INFORMATION
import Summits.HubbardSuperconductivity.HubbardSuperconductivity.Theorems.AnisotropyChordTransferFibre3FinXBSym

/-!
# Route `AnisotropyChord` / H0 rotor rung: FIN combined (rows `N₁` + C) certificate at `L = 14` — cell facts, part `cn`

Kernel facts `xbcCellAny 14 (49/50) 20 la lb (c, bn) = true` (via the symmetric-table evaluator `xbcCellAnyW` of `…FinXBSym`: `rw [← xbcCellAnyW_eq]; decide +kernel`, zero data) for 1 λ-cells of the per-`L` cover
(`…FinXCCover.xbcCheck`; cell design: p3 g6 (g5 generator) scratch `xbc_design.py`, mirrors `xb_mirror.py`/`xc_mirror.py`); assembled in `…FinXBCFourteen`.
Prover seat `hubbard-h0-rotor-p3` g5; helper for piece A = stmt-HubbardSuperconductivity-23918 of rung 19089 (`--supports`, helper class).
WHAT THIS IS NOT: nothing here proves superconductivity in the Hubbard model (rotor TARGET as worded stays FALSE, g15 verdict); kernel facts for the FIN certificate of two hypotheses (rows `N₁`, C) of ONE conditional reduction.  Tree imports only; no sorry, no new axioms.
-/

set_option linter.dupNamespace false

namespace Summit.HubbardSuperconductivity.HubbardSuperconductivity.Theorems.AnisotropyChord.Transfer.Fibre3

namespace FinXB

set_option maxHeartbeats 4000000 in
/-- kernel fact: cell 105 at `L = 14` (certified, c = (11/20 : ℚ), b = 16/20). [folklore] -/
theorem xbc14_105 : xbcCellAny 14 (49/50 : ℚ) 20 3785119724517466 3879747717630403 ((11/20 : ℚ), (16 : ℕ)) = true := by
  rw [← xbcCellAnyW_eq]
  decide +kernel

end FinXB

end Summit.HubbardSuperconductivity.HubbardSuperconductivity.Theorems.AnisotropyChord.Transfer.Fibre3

ASSIGNMENT
Copy each line containing the word "rung" from the data.

RESPONSE TO THE EXERCISE
# Route `AnisotropyChord` / H0 rotor rung: FIN combined (rows `N₁` + C) certificate at `L = 14` — cell facts, part `cn`
Prover seat `hubbard-h0-rotor-p3` g5; helper for piece A = stmt-HubbardSuperconductivity-23918 of rung 19089 (`--supports`, helper class).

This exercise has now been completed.